An official website of the United States government
A .mil website belongs to an official U.S. Department of Defense organization in the United States.
A lock (lock ) or https:// means you’ve safely connected to the .mil website. Share sensitive information only on official, secure websites.

ID Announcements

Press Release | April 17, 2026

Soldier Accounted For From Korean War (Corruth, J.)

WASHINGTON  –  

The Defense POW/MIA Accounting Agency announced today that U.S. Army Cpl. Joshua Corruth, 20, of Pompano Beach, Florida, killed during the Korean War, was accounted for March 13, 2025.

Corruth's family recently received their full briefing on his identification, therefore, additional details on his identification can be shared.

In October 1950, Corruth was a member of Company K, 3rd Battalion, 24th Infantry Regiment, 25th Infantry Division, Eighth U.S. Army. He was reported missing in action on Oct. 8 near Kwang-ju, Republic of Korea. The U.S. Army did not receive any information during or after the war to indicate Corruth was ever held as a prisoner of war and issued a presumptive finding of death as of Dec. 31, 1952. On Jan. 16, 1956, he was declared non-recoverable.

In the fall of 1953, during Operation Glory, a team from the 114th Quartermaster Graves Registration Service Company recovered a set of unknown remains near a temple in the South Korean village of Tae Jung-ri. Those remains were transported to the United Nations Memorial Cemetery Tanggok for processing. Unable to associate the remains with any missing service member, they were designated as Unknown X-6050 and later transferred to the Central Identification Unit at Kokura, Japan, for reprocessing. In late 1956 all unidentified remains, including X-6050, were buried as Unknowns in the National Memorial Cemetery of the Pacific, also known as the Punchbowl, in Honolulu.

In July 2018, the DPAA proposed a plan to disinter 652 Korean War Unknowns from the Punchbowl. In December, DPAA personnel disinterred Unknown X-6050 as part of Phase One of the Korean War Disinterment Plan and sent the remains to the DPAA laboratory for analysis.

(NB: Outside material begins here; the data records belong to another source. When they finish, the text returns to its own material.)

import Literature.AlgebraicGeometry.Deformation.PointedSchemeFunctorOfPoints
import HarnessLib

/-!
# `T_x X = X(K[ε])_x` is FUNCTORIAL in the pointed `K`-scheme: the map of a pointed `K`-morphism on `K[ε]`-points is
# the transpose of the cotangent map ([GortzWedhorn2020] Prop. 6.7, «functorial in `(X, x)`»)

Layer `Literature/AlgebraicGeometry/Deformation`, namespace `Literature.AlgebraicGeometry.Deformation`.  THEOREMS ONLY (no
definition, no named fact, no instance).  Sequel of ★ `Deformation/PointedSchemeFunctorOfPoints` (`dualNumberPointsOverAtEquivDual :
X(K[ε])_x ≃ (𝔪_x/𝔪_x²)^∨`, `PointsOverAt.push : X(K[ε])_x → Y(K[ε])_{g x}`, `locHomAt_comp_right`): for a `K`-morphism
`g : X → Y` with `g ≫ G = F` and augmentations `π_X`, `π_Y` at `x` and `g x`,

* `maximalIdeal_le_comap_stalkMap` — `𝔪_{g x} ≤ (g^♯_x)⁻¹ 𝔪_x` (the stalk map is local);
* **`dualNumberPointsOverAtEquivDual_push_toCotangent`** — for `t ∈ X(K[ε])_x` and `s ∈ 𝔪_{g x}`:
  `e_Y (t ≫ g) (s̄) = e_X (t) (\overline{g^♯_x s})`, i.e. the square
  «`X(K[ε])_x → Y(K[ε])_{g x}` over `(𝔪_x/𝔪_x²)^∨ → (𝔪_{g x}/𝔪_{g x}²)^∨ = ᵗ(dg_x^*)`» commutes on generators;
* `dualNumberPointsOverAtEquivDual_push` — the same as an identity of linear forms,
  `e_Y (t ≫ g) = e_X (t) ∘ₗ (𝔪_{g x}/𝔪_{g x}² → 𝔪_x/𝔪_x²)` with Mathlib's `Ideal.mapCotangent` along the `K`-algebra map
  `g^♯_x` (its `K`-linearity = ★ `stalkMap_comp_stalkAlgebraMap`).

Cell `hodgecm-mathlib` (D-0151): count-neutral capital (E1 of `B-plan/F-census/SOCKETS-F.md` §4 (α)); consumer: any computation
of the differential of a morphism of fine moduli schemes / of the classifying map on tangent spaces.  Mathlib searched and used:
`Ideal.mapCotangent(_toCotangent)`, `map_nonunit`, `Scheme.Hom.stalkMap` (local).  HC_CM is proved only modulo the 7 printed
citations until rung 0 closes.

## References
* [GortzWedhorn2020] U. Görtz, T. Wedhorn, *Algebraic Geometry I* (2nd ed. 2020): (6.4) Prop. 6.7 («functorial in `(X, x)`»), Rem. 6.8.
-/

set_option autoImplicit false

noncomputable section
universe u

open CategoryTheory AlgebraicGeometry IsLocalRing Literature.RingTheory.CompleteLocalRings
open scoped DualNumber

namespace Literature.AlgebraicGeometry.Deformation

variable {K : Type u} [Field K] {X Y : Scheme.{u}} {F : X ⟶ Spec (.of K)} {x : X} (g : X ⟶ Y)
  (G : Y ⟶ Spec (.of K)) (hg : g ≫ G = F)

/-- The stalk map of a morphism of schemes is local: `𝔪_{g x} ≤ (g^♯_x)⁻¹ 𝔪_x`. [cite: GortzWedhorn2020, (6.4) Prop. 6.7 and Rem. 6.8] -/
theorem maximalIdeal_le_comap_stalkMap :
    maximalIdeal (Y.presheaf.stalk (g.base x)) ≤ (maximalIdeal (X.presheaf.stalk x)).comap (g.stalkMap x).hom :=
  fun s hs => map_nonunit (g.stalkMap x).hom s hs

/-- **[GortzWedhorn2020, Prop. 6.7] «functorial in `(X, x)`», on generators**: for a pointed `K`-morphism `g`, a
`K[ε]`-point `t` of `X` through `x` over `K` and `s ∈ 𝔪_{g x}`, the tangent vector of `t ≫ g` evaluated at `s̄` is the
tangent vector of `t` evaluated at the class of `g^♯_x s` (both are the `ε`-part of the respective local homomorphism,
★ `locHomAt_comp_right`). [cite: GortzWedhorn2020, (6.4) Prop. 6.7 and Rem. 6.8] -/
theorem dualNumberPointsOverAtEquivDual_push_toCotangent
    (πX : letI := (stalkAlgebraMap F x).toAlgebra; X.presheaf.stalk x →ₐ[K] K)
    (πY : letI := (stalkAlgebraMap G (g.base x)).toAlgebra; Y.presheaf.stalk (g.base x) →ₐ[K] K)
    (t : PointsOverAt F x K[ε]) (s : ↥(maximalIdeal (Y.presheaf.stalk (g.base x)))) :
    letI := (stalkAlgebraMap F x).toAlgebra
    letI := (stalkAlgebraMap G (g.base x)).toAlgebra
    dualNumberPointsOverAtEquivDual G (g.base x) πY (PointsOverAt.push g G hg t) ((maximalIdeal _).toCotangent s) =
      dualNumberPointsOverAtEquivDual F x πX t
        ((maximalIdeal _).toCotangent ⟨(g.stalkMap x).hom s, maximalIdeal_le_comap_stalkMap g s.2⟩) := by
  letI := (stalkAlgebraMap F x).toAlgebra
  letI := (stalkAlgebraMap G (g.base x)).toAlgebra
  rw [dualNumberPointsOverAtEquivDual_apply_toCotangent, dualNumberPointsOverAtEquivDual_apply_toCotangent]
  exact congrArg (fun f => TrivSqZeroExt.snd ((CommRingCat.Hom.hom f) (s : Y.presheaf.stalk (g.base x))))
    (locHomAt_comp_right g t.1 t.2.1 (PointsOverAt.push g G hg t).2.1)

/-- **[GortzWedhorn2020, Prop. 6.7] «functorial in `(X, x)`», as linear forms**: the tangent vector of `t ≫ g` is the tangent
vector of `t` composed with the cotangent map `𝔪_{g x}/𝔪_{g x}² → 𝔪_x/𝔪_x²` of the `K`-algebra map `g^♯_x` (Mathlib
`Ideal.mapCotangent`; the `K`-structure of `g^♯_x` is ★ `stalkMap_comp_stalkAlgebraMap`) — i.e. `X(K[ε])_x → Y(K[ε])_{g x}` is the
TRANSPOSE of the cotangent map under `e_X`, `e_Y`. [cite: GortzWedhorn2020, (6.4) Prop. 6.7 and Rem. 6.8] -/
theorem dualNumberPointsOverAtEquivDual_push
    (πX : letI := (stalkAlgebraMap F x).toAlgebra; X.presheaf.stalk x →ₐ[K] K)
    (πY : letI := (stalkAlgebraMap G (g.base x)).toAlgebra; Y.presheaf.stalk (g.base x) →ₐ[K] K)
    (t : PointsOverAt F x K[ε]) :
    letI := (stalkAlgebraMap F x).toAlgebra
    letI := (stalkAlgebraMap G (g.base x)).toAlgebra
    dualNumberPointsOverAtEquivDual G (g.base x) πY (PointsOverAt.push g G hg t) =
      (dualNumberPointsOverAtEquivDual F x πX t) ∘ₗ
        ((Ideal.mapCotangent (maximalIdeal (Y.presheaf.stalk (g.base x))) (maximalIdeal (X.presheaf.stalk x))
          ({ toRingHom := (g.stalkMap x).hom
             commutes' := fun c => RingHom.congr_fun (stalkMap_comp_stalkAlgebraMap g G hg) c } :
            Y.presheaf.stalk (g.base x) →ₐ[K] X.presheaf.stalk x)
          (maximalIdeal_le_comap_stalkMap g)).restrictScalars K) := by
  letI := (stalkAlgebraMap F x).toAlgebra
  letI := (stalkAlgebraMap G (g.base x)).toAlgebra
  refine LinearMap.ext fun v => ?_
  obtain ⟨s, rfl⟩ := (maximalIdeal _).toCotangent_surjective v
  rw [dualNumberPointsOverAtEquivDual_push_toCotangent g G hg πX πY t s, LinearMap.comp_apply]
  rfl

end Literature.AlgebraicGeometry.Deformation

end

To identify Corruth’s remains, scientists from DPAA used dental and anthropological analysis, as well as circumstantial evidence. Additionally, scientists from the Armed Forces Medical Examiner System used mitochondrial DNA analysis, mitochondrial genome sequencing data, and nuclear single nucleotide polymorphism.

Corruth’s name is recorded on the Courts of the Missing at the Punchbowl, along with the others who are still missing from the Korean War. A rosette will be placed next to his name to indicate he has been accounted for.

Corruth will be buried in Lake Worth, Florida, on April 23, 2026.

For family and funeral information, contact the Army Casualty Office at (800) 892-2490.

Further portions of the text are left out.